Der am 22.02.2013 bei Gericht eingegangene Antrag, mit dem der Antragsteller Eilrechtsschutz im Sinne der Anordnung der aufschiebenden Wirkung seines gegen den Ausgleichsbetragsbescheid der Antragsgegnerin vom 15.02.2005 erhobenen Widerspruchs begehrt, ist - auch unter Berücksichtigung des § 80 Abs. 6 VwGO - gem. § 80 Abs. 5 Satz 1, 1. Alt. VwGO zulässig, aber unbegründet.

Die aufschiebende Wirkung eines Rechtsbehelfs gegen einen Heranziehungsbescheid zu öffentlichen Abgaben ist dann anzuordnen, wenn im Sinne des entsprechend anzuwendenden § 80 Abs. 4 Satz 3 VwGO ernstliche Zweifel an der Rechtmäßigkeit des angegriffenen Verwaltungsakts bestehen oder die Vollziehung für den Abgabenpflichtigen eine unbillige, nicht durch überwiegende öffentliche Interessen gebotene Härte zur Folge hätte.

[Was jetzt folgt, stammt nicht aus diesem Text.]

/-- Upper floor bound for one weighted term. [folklore] -/
theorem hcpSumFloorTermW_le {p q : ℕ} (hp : 0 < p) (hq : 0 < q) (K m e M kk ii jj : ℕ) :
    (hcpSumFloorTermW p q K m e M kk ii jj : ℝ) ≤
      M * ((((kk : ℝ) - K) ^ 2) ^ m *
        (if (((kk : ℤ) - K, (ii : ℤ) - K, (jj : ℤ) - K) : ℤ × ℤ × ℤ) = 0 then 0
          else (((hcpSumNumZ p q ((kk : ℤ) - K) ((ii : ℤ) - K) ((jj : ℤ) - K) : ℝ))⁻¹) ^ e)) := by
  unfold hcpSumFloorTermW
  by_cases h0 : kk = K ∧ ii = K ∧ jj = K
  · rw [if_pos h0]
    obtain ⟨rfl, rfl, rfl⟩ := h0
    simp
  · rw [if_neg h0]
    have hv : (((kk : ℤ) - K, (ii : ℤ) - K, (jj : ℤ) - K) : ℤ × ℤ × ℤ) ≠ 0 := by
      intro h
      simp only [Prod.mk_eq_zero, sub_eq_zero] at h
      omega
    rw [if_neg hv]
    have hN := hcpSumNumZ_pos hp hq hv
    set N := hcpSumNumZ p q ((kk : ℤ) - K) ((ii : ℤ) - K) ((jj : ℤ) - K) with hNdef
    have hNc : ((N.toNat : ℕ) : ℝ) = (N : ℝ) := by
      have : ((N.toNat : ℕ) : ℤ) = N := Int.toNat_of_nonneg hN.le
      exact_mod_cast this
    have hd : (0 : ℝ) < (N : ℝ) ^ e := by
      have : (0 : ℝ) < (N : ℝ) := by exact_mod_cast hN
      positivity
    calc ((M * hcpSumWeightN K m kk / N.toNat ^ e : ℕ) : ℝ)
        ≤ ((M * hcpSumWeightN K m kk : ℕ) : ℝ) / ((N.toNat ^ e : ℕ) : ℝ) := Nat.cast_div_le
      _ = M * ((((kk : ℝ) - K) ^ 2) ^ m * ((N : ℝ)⁻¹) ^ e) := by
          rw [Nat.cast_pow, hNc, Nat.cast_mul, hcpSumWeightN_cast, inv_pow, div_eq_mul_inv, mul_assoc]

/-- Lower floor bound for one weighted term. [folklore] -/
theorem hcpSum_le_hcpSumFloorTermW_add_one {p q : ℕ} (hp : 0 < p) (hq : 0 < q) (K m e M kk ii jj : ℕ) :
    M * ((((kk : ℝ) - K) ^ 2) ^ m *
        (if (((kk : ℤ) - K, (ii : ℤ) - K, (jj : ℤ) - K) : ℤ × ℤ × ℤ) = 0 then 0
          else (((hcpSumNumZ p q ((kk : ℤ) - K) ((ii : ℤ) - K) ((jj : ℤ) - K) : ℝ))⁻¹) ^ e)) ≤
      (hcpSumFloorTermW p q K m e M kk ii jj : ℝ) + 1 := by
  unfold hcpSumFloorTermW
  by_cases h0 : kk = K ∧ ii = K ∧ jj = K
  · rw [if_pos h0]
    obtain ⟨rfl, rfl, rfl⟩ := h0
    simp
  · rw [if_neg h0]
    have hv : (((kk : ℤ) - K, (ii : ℤ) - K, (jj : ℤ) - K) : ℤ × ℤ × ℤ) ≠ 0 := by
      intro h
      simp only [Prod.mk_eq_zero, sub_eq_zero] at h
      omega
    rw [if_neg hv]
    have hN := hcpSumNumZ_pos hp hq hv
    set N := hcpSumNumZ p q ((kk : ℤ) - K) ((ii : ℤ) - K) ((jj : ℤ) - K) with hNdef
    have hNc : ((N.toNat : ℕ) : ℝ) = (N : ℝ) := by
      have : ((N.toNat : ℕ) : ℤ) = N := Int.toNat_of_nonneg hN.le
      exact_mod_cast this
    have hNpos : (0 : ℝ) < (N : ℝ) := by exact_mod_cast hN
    set d : ℕ := N.toNat ^ e with hddef
    have hdc : (d : ℝ) = (N : ℝ) ^ e := by rw [hddef, Nat.cast_pow, hNc]
    have hdpos : (0 : ℝ) < d := by rw [hdc]; positivity
    set A : ℕ := M * hcpSumWeightN K m kk with hAdef
    have hAc : (A : ℝ) = M * ((((kk : ℝ) - K) ^ 2) ^ m) := by
      rw [hAdef, Nat.cast_mul, hcpSumWeightN_cast]
    have hdiv := Nat.div_add_mod A d
    have hmod := Nat.mod_lt A (show 0 < d by exact_mod_cast hdpos)
    have hreal : (A : ℝ) < (d : ℝ) * ((A / d : ℕ) : ℝ) + d := by
      have : (A : ℝ) = (d : ℝ) * ((A / d : ℕ) : ℝ) + ((A % d : ℕ) : ℝ) := by exact_mod_cast hdiv.symm
      have h2 : ((A % d : ℕ) : ℝ) < d := by exact_mod_cast hmod
      linarith
    have key : (M : ℝ) * ((((kk : ℝ) - K) ^ 2) ^ m * ((N : ℝ)⁻¹) ^ e) = (A : ℝ) / d := by
      rw [hAc, hdc, inv_pow, div_eq_mul_inv, mul_assoc]
    rw [key, div_le_iff₀ hdpos]
    nlinarith

/-- The inner weighted loop is a `Finset.range` sum. [folklore] -/
theorem hcpSumLoopJW_eq (p q K m e M kk ii n : ℕ) :
    hcpSumLoopJW p q K m e M kk ii n = ∑ jj ∈ Finset.range n, hcpSumFloorTermW p q K m e M kk ii jj := by
  induction n with
  | zero => rfl
  | succ n ih => rw [hcpSumLoopJW, ih, Finset.sum_range_succ]

/-- The middle weighted loop is a `Finset.range` sum. [folklore] -/
theorem hcpSumLoopIW_eq (p q K m e M kk n : ℕ) :
    hcpSumLoopIW p q K m e M kk n =
      ∑ ii ∈ Finset.range n, ∑ jj ∈ Finset.range (2 * K + 1), hcpSumFloorTermW p q K m e M kk ii jj := by
  induction n with
  | zero => rfl
  | succ n ih => rw [hcpSumLoopIW, ih, Finset.sum_range_succ, hcpSumLoopJW_eq]

/-- The outer weighted loop is a `Finset.range` sum. [folklore] -/
theorem hcpSumLoopKW_eq (p q K m e M n : ℕ) :
    hcpSumLoopKW p q K m e M n = ∑ kk ∈ Finset.range n, ∑ ii ∈ Finset.range (2 * K + 1),
      ∑ jj ∈ Finset.range (2 * K + 1), hcpSumFloorTermW p q K m e M kk ii jj := by
  induction n with
  | zero => rfl
  | succ n ih => rw [hcpSumLoopKW, ih, Finset.sum_range_succ, hcpSumLoopIW_eq]

/-- The weighted floor sum as a triple `Finset.range` sum. [folklore] -/
theorem hcpSumFloorSumW_eq (p q K m e M : ℕ) :
    hcpSumFloorSumW p q K m e M = ∑ kk ∈ Finset.range (2 * K + 1), ∑ ii ∈ Finset.range (2 * K + 1),
      ∑ jj ∈ Finset.range (2 * K + 1), hcpSumFloorTermW p q K m e M kk ii jj :=
  hcpSumLoopKW_eq p q K m e M _

/-- **Weighted floor sum, upper soundness**: `FSW ≤ M · ∑_{cube} (k²)ᵐ [v ≠ 0] N_v^{-e}`. [folklore] -/
theorem hcpSumFloorSumW_le {p q : ℕ} (hp : 0 < p) (hq : 0 < q) (K m e M : ℕ) :
    (hcpSumFloorSumW p q K m e M : ℝ) ≤
      M * ∑ v ∈ hcpSumCube K, ((v.1 : ℝ) ^ 2) ^ m *
        (if v = 0 then 0 else (((hcpSumNumZ p q v.1 v.2.1 v.2.2 : ℝ))⁻¹) ^ e) := by
  rw [hcpSumFloorSumW_eq, hcpSum_sum_hcpSumCube_eq_sum_range, Finset.mul_sum]
  push_cast
  refine Finset.sum_le_sum fun kk _ => ?_
  rw [Finset.mul_sum]
  refine Finset.sum_le_sum fun ii _ => ?_
  rw [Finset.mul_sum]
  refine Finset.sum_le_sum fun jj _ => ?_
  exact hcpSumFloorTermW_le hp hq K m e M kk ii jj

/-- **Weighted floor sum, lower soundness**: `M · ∑_{cube} (k²)ᵐ [v ≠ 0] N_v^{-e} ≤ FSW + (2K+1)³`. [folklore] -/
theorem hcpSum_le_hcpSumFloorSumW_add {p q : ℕ} (hp : 0 < p) (hq : 0 < q) (K m e M : ℕ) :
    M * ∑ v ∈ hcpSumCube K, ((v.1 : ℝ) ^ 2) ^ m *
        (if v = 0 then 0 else (((hcpSumNumZ p q v.1 v.2.1 v.2.2 : ℝ))⁻¹) ^ e) ≤
      (hcpSumFloorSumW p q K m e M : ℝ) + (2 * K + 1) ^ 3 := by
  have hcount : (2 * (K : ℝ) + 1) ^ 3 = ∑ _kk ∈ Finset.range (2 * K + 1),
      ∑ _ii ∈ Finset.range (2 * K + 1), ∑ _jj ∈ Finset.range (2 * K + 1), (1 : ℝ) := by
    simp only [Finset.sum_const, Finset.card_range, nsmul_eq_mul, mul_one]
    push_cast
    ring
  rw [hcpSumFloorSumW_eq, hcpSum_sum_hcpSumCube_eq_sum_range, Finset.mul_sum]
  push_cast
  rw [hcount, ← Finset.sum_add_distrib]
  refine Finset.sum_le_sum fun kk _ => ?_
  rw [Finset.mul_sum, ← Finset.sum_add_distrib]
  refine Finset.sum_le_sum fun ii _ => ?_
  rw [Finset.mul_sum, ← Finset.sum_add_distrib]
  refine Finset.sum_le_sum fun jj _ => ?_
  exact hcpSum_le_hcpSumFloorTermW_add_one hp hq K m e M kk ii jj

/-- The weighted cube sum at `c = p/q` in terms of the numerators. [folklore] -/
theorem hcpSum_sum_hcpSumCube_hcpSumTermW_eq (p : ℕ) {q : ℕ} (hq : 0 < q) (m e K : ℕ) :
    ∑ v ∈ hcpSumCube K, hcpSumTermW m e ((p : ℝ) / q) v =
      (3 * (q : ℝ) ^ 2) ^ e * ∑ v ∈ hcpSumCube K, ((v.1 : ℝ) ^ 2) ^ m *
        (if v = 0 then 0 else (((hcpSumNumZ p q v.1 v.2.1 v.2.2 : ℝ))⁻¹) ^ e) := by
  rw [Finset.mul_sum]
  exact Finset.sum_congr rfl fun v _ => hcpSumTermW_eq_of_rat p hq m e v

/-- **Certified lower bound for the weighted sum** at `c = p/q > 0` (given summability):
`(3q²)ᵉ · FSW / M ≤ hcpSumW m e (p/q)`. [folklore] -/
theorem hcpSumW_ge_certW {m e : ℕ} {p q : ℕ} (hp : 0 < p) (hq : 0 < q)
    (hs : Summable (hcpSumTermW m e ((p : ℝ) / q))) (K : ℕ) {M : ℕ} (hM : 0 < M) :
    (3 * (q : ℝ) ^ 2) ^ e * (hcpSumFloorSumW p q K m e M : ℝ) / M ≤ hcpSumW m e ((p : ℝ) / q) := by
  refine le_trans ?_ (hcpSumW_sum_le hs (hcpSumCube K))
  rw [hcpSum_sum_hcpSumCube_hcpSumTermW_eq p hq, mul_div_assoc]
  refine mul_le_mul_of_nonneg_left ?_ (by positivity)
  rw [div_le_iff₀ (by exact_mod_cast hM)]
  have := hcpSumFloorSumW_le hp hq K m e M
  linarith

"Ernstliche" Zweifel insoweit liegen erst dann vor, wenn sie im Sinne einer größeren Wahrscheinlichkeit der schließlichen Feststellung der Rechtswidrigkeit des Bescheides überwiegen (so ausdrücklich: OVG des Saarlandes, Beschluss 2 W 803/86 vom 30.06.1986, SKZ 1987, 67 = AS 21, 4 m.w.N., seitdem st. Rspr.). Dies bedeutet, dass bereits in Fällen, in denen die Hauptsache "offen" ist, d.h. Erfolg wie Misserfolg des eingelegten Rechtsbehelfs gleichermaßen wahrscheinlich sind, die Anordnung der aufschiebenden Wirkung - im Gegensatz zur früher weithin herrschenden Rechtsprechung - regelmäßig zu unterbleiben hat (vgl. OVG, a.a.O.).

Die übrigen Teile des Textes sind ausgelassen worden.